Data Cleansing Loop

Happy Monday Everyone,

I have been trying to figure something out without much luck. I’ve seen this and a couple of others about this concept but none of them quite get at what I need to do.

I essentially want to build a data cleansing node that will let me process many columns of data at one with something like the strip() function. I often work with dirty string data and don’t want to do each one at a time. I want to build a loop to iterate through each column of data. The problem is, when I follow some of the examples, the variable (CurrentColumnName) is just that. Only the column name.

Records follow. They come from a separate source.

import Summits.AtomisticToContinuum.HydrodynamicLimit.Theses.AdiabaticParcels

/-!
# Crux `DensityLimit` (stmt-AtomisticToContinuum-17799) — birth skeleton (BC3), line `birth`

Route `route-AtomisticToContinuum-AdiabaticParcels`, sub-problem `HydrodynamicLimit`, crux rank 6:
`Summit.AtomisticToContinuum.HydrodynamicLimit.Theses.AdiabaticParcels.DensityLimit` — THE DENSITY THIRD OF
THE PACKING-GUARDED CONJUNCT (`∃ η₀ > 0 ∀` continuous profiles `∃ σ₀ ∀ σ < σ₀ ∀` classical hs-Euler solutions on
`[0,T)` with `ρ_t(x)σ³ < η₀` throughout `∀` flows with probability local Gibbs laws whose fields converge at
`t = 0`: at every `t < T` the empirical DENSITY field tested against every continuous `χ` converges in
probability to `∫ χ ρ_t`). The crux is FIXED and concluded BY NAME below.

## The seam: kinematics (open) ∣ the continuity equation (free)

This file registers the route's own declared layer-2 decomposition of the crux (route header, TWO-LAYER PLAN:
"DensityLimit ⇐ MomentumLimit → DensityFromMomentum → DensityLimit (k = 2, rev 18)"; crux docstring
"[deps: MomentumLimit, DensityFromMomentum]") as two registered stubs, each a route item imported BY NAME
(so a restatement of either item by a later `route edit` cannot silently desynchronise this skeleton):

* `stub_momentumLimit` — the route's typed TARGET `MomentumLimit` (item stmt-AtomisticToContinuum-17400,
  kind crux, rank 0; size XL, open problem; HARDEST, load-bearing): the packing-guarded law of large numbers for
  the empirical MOMENTUM field at every `t < T`. Why it might fail (item's own line): it is the kinematic
  two-thirds of the conjunct — it needs the momentum-flux closure `Π → ρu⊗u + p𝟙` along the deterministic flow
  at fixed reduced density; no mixing theorem exists (Spohn1991 I.3). The route attacks it through the piston
  chain `PistonCellAdiabat → WallTransparency → … → MomentumLimit` (support `MomentumViaPistons`).
* `stub_densityFromMomentum` — the route's support `DensityFromMomentum` (item stmt-AtomisticToContinuum-11910,
  rank 9; size M, grounded NEW AS STATED / PROVABLE NOW; guard-free, every `σ > 0`): IF the momentum field
  converges at every `s ∈ [0,T)` THEN the density field converges at every `t ∈ [0,T)`. Mechanism: the
  microscopic continuity equation is an IDENTITY along hard-sphere trajectories — positions are continuous and
  piecewise free, so for smooth `ψ`, `⟨ρ_N(t),ψ⟩ − ⟨ρ_N(0),ψ⟩ = ∫₀ᵗ Σᵢ ⟨m_N(s), ∂ᵢψ⟩ᵢ ds` on the good set of
  the flow (LANDED: `Summit.AtomisticToContinuum.HydrodynamicLimit.Theorems.sum_apply_fst_sub_eq_integral`,
  `…sum_empiricalMomentumField_partialDeriv_apply`, `…massContinuity_proof` in
  `Theorems/AnnealedZeroHorizonMassContinuity.lean`); momentum convergence at each `s` + tightness of the
  kinetic energy per particle (energy field at `0`, conservation) + dominated convergence in `s` give
  `∫₀ᵗ∫ ρ u·∇ψ`, which is `∫ψρ_t − ∫ψρ_0` by the Euler mass equation (`IsHardSphereEulerSolution.mass`, torus
  integration by parts `Torus.integral_inner_gradient_eq_neg_integral_mul_divergence_holds`); continuous `χ`
  by uniform approximation (total empirical mass is `1`). Chore: joint measurability of `(s,z) ↦ flow s z`.

`DensityLimit_of : MomentumLimit → DensityFromMomentum → DensityLimit` is the sorry-free composition (pure
logic: `η₀ := η_ML`; for fixed profiles `σ₀ := σ_ML`; for `σ < σ₀`, a guarded solution, flows with probability
local Gibbs laws and converging time-0 fields, `MomentumLimit` gives the momentum field at every `s < T` and
`DensityFromMomentum` — guard-free, so it applies at this `σ` verbatim — turns it into the density field at
every `t < T`). Its statement is literally the body of the route's layer-2 glue item `DensityViaMomentum`
(stmt-AtomisticToContinuum-17800); both hypotheses are `@[route_item]` decls of the route (admissible
obligations of the skeleton audit), and they are exactly the statements of the two stubs.

SHARPER CUT, RECORDED NOT REGISTERED (planner remark): the density third consumes from X only the
TIME-INTEGRATED LONGITUDINAL current — for smooth `ψ` the pathwise identity above makes
`⟨ρ_N(t),ψ⟩ − ⟨ρ_N(0),ψ⟩` EQUAL to `∫₀ᵗ Σᵢ⟨m_N(s),∂ᵢψ⟩ᵢ ds`, so `DensityLimit` is equivalent (modulo the landed
identity, the Euler mass equation and density approximation) to the LLN for `∫₀ᵗ ⟨m_N(s), ∇ψ⟩ ds → ∫₀ᵗ∫ρu·∇ψ`
(gradient test fields only, time-averaged); the solenoidal part of `ρu` and pointwise-in-time convergence are
NOT needed. This is why the crux "stands and falls with X" only in the direction X ⇒ crux; a refutation of the
crux refutes the conjunct directly (conjunct ⇒ DensityLimit by dropping two field clauses).

BC3 probes (planner folder `bc/DensityLimit_probes.lean`, `bc/DensityLimit_probes_converse.lean`): for each
stub, `stub → DensityLimit` and `stub → _root_.HydrodynamicLimit` by
`first | exact? | simpa [stub] | (unfold stub; simpa) | aesop` FAIL (neither stub is cheaply the crux or the
summit: `MomentumLimit` speaks of the momentum field only, `DensityFromMomentum` is a guard-free conditional).
Disproof used: none on file (`ledger crux ls stmt-AtomisticToContinuum-17799`: no workfiles, no `Disproof.lean`,
no `Negative/` lemmas at registration). Negatives index: no refuted statement of the summit concerns the
density-field LLN (the crux keeps the conjunct's packing guard and the `∀ N, IsProbabilityMeasure` clause, so
the empty-horizon / junk-EOS / `N = 0` witnesses recorded against other routes have no purchase).
Sources: Spohn1991 Part I Ch. 3 §3.2–3.3 (microscopic conservation laws; (3.3)–(3.6)); OllaVaradhanYau1993 §1.
-/

namespace Summit.AtomisticToContinuum.HydrodynamicLimit.Cruxes.DensityLimit.Birth

/-- STUB 1 · THE MOMENTUM LIMIT X (route target `MomentumLimit`, item stmt-AtomisticToContinuum-17400, BY
NAME; size XL; HARDEST — the load-bearing open input of the line): packing-guarded LLN for the empirical
momentum field at every `t < T` along classical hs-Euler solutions, from local Gibbs data at fixed reduced
density. Leans on: `Literature.MathematicalPhysics.KineticTheory.IsHardSphereEulerSolution`,
`…localGibbsLaw`, `…empiricalMomentumField`, `…TendstoHydroFieldsAt`, `Literature.Analysis.FluidPDE.HardSphereFlow`. -/
theorem stub_momentumLimit :
    Summit.AtomisticToContinuum.HydrodynamicLimit.Theses.AdiabaticParcels.MomentumLimit := by
  sorry

/-- STUB 2 · THE CONTINUITY EQUATION IS FREE (route support `DensityFromMomentum`, item
stmt-AtomisticToContinuum-11910, BY NAME; size M; provable now — pathwise mass identity along hard-sphere
trajectories (landed, `Theorems/AnnealedZeroHorizonMassContinuity.lean`) + tightness of kinetic energy per
particle + dominated convergence in `s` + Euler mass equation + uniform approximation of continuous `χ`):
for every `σ > 0`, momentum-field convergence at every `s ∈ [0,T)` implies density-field convergence at every
`t ∈ [0,T)`. -/
theorem stub_densityFromMomentum :
    Summit.AtomisticToContinuum.HydrodynamicLimit.Theses.AdiabaticParcels.DensityFromMomentum := by
  sorry

/-! ## The composition: the two stubs conclude the crux BY NAME (real proof, no `sorry`) -/

/-- **`DensityLimit` from the line** — pure logic over the two stub statements (= the route items
`MomentumLimit`, `DensityFromMomentum` by name): `η₀ := η_ML`, `σ₀ := σ_ML` for the given profiles; at
`σ < σ₀` the guarded solution, the flows, the probability local Gibbs laws and the converging time-0 fields
feed `MomentumLimit` (momentum field at every `s < T`) and then the guard-free `DensityFromMomentum`
(density field at every `t < T`). Literally the body of the route's glue item `DensityViaMomentum`
(stmt-AtomisticToContinuum-17800). Axioms ⊆ {propext, Classical.choice, Quot.sound}. -/
theorem DensityLimit_of :
    Summit.AtomisticToContinuum.HydrodynamicLimit.Theses.AdiabaticParcels.MomentumLimit →
      Summit.AtomisticToContinuum.HydrodynamicLimit.Theses.AdiabaticParcels.DensityFromMomentum →
        Summit.AtomisticToContinuum.HydrodynamicLimit.Theses.AdiabaticParcels.DensityLimit := by
  intro hML hDFM
  obtain ⟨η₀, hη₀, H⟩ := hML
  refine ⟨η₀, hη₀, ?_⟩
  intro a₀ θ₀ u₀ ha hθ hu ha0 hθ0
  obtain ⟨σ₀, hσ₀, Hσ⟩ := H a₀ θ₀ u₀ ha hθ hu ha0 hθ0
  refine ⟨σ₀, hσ₀, ?_⟩
  intro σ hσ hσlt T ρ θ u hE hG Φ hP h0
  exact hDFM σ a₀ θ₀ u₀ hσ T ρ θ u hE Φ hP h0 (Hσ σ hσ hσlt T ρ θ u hE hG Φ hP h0)

/-- Wiring check: the registered stubs feed `DensityLimit_of` exactly as stated (no new `sorry` here; the
only `sorryAx` dependence of this term is through `stub_momentumLimit` / `stub_densityFromMomentum`). -/
example : Summit.AtomisticToContinuum.HydrodynamicLimit.Theses.AdiabaticParcels.DensityLimit :=
  DensityLimit_of stub_momentumLimit stub_densityFromMomentum

end Summit.AtomisticToContinuum.HydrodynamicLimit.Cruxes.DensityLimit.Birth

How can I get it to make the column a variable and then apply the function to the entire column? Here is a screen show of what I’m thinking. Variables and Loops are still a bit funky to me…

Hi there,

In Column Expressions node one option for accessing column is following syntax:
column("column_name")

so you should use this syntax when flow variable value is column name:
strip(column(variable("currentColumnName")))

Why two loops?

Happy Monday to you as well :smiley:
Ivan

3 Likes

@ipazin,

Hey Ivan,

I fixed the workflow and I am getting new columns for each iteration. So my column count goes from 17 to 89. Is there a way to keep my Column Count without it creating new columns for each iteration?
image

Hi,

Yes there is :slight_smile:
The columns you are not cleaning remove from your table prior to Column List Loop Start and append after the Loop End node.

Also there is option Replace Column in Column Expressions node which you can use. Considering the node is in a loop you need a flow variable with value true to control this option.

Br,
Ivan

1 Like

Alternatively, you can always strip off the column header inside the loop and get a fixed column name this way (“Column 0” by default). The header can be injected afterwards. See 15370.knwf (31.5 KB)

Also note that a simple String Manipulation node works faster than Column Expressions, so it is good to use the former, unless you can not avoid it and need some advanced logic. For example, here is the processing time from the workflow above:

Cheers,
Misha

2 Likes

Everyone, thank you for the feedback!

@lisovyi, thank you! your example was great!

This is what I ended up using that worked for me

2 Likes

This topic was automatically closed 7 days after the last reply. New replies are no longer allowed.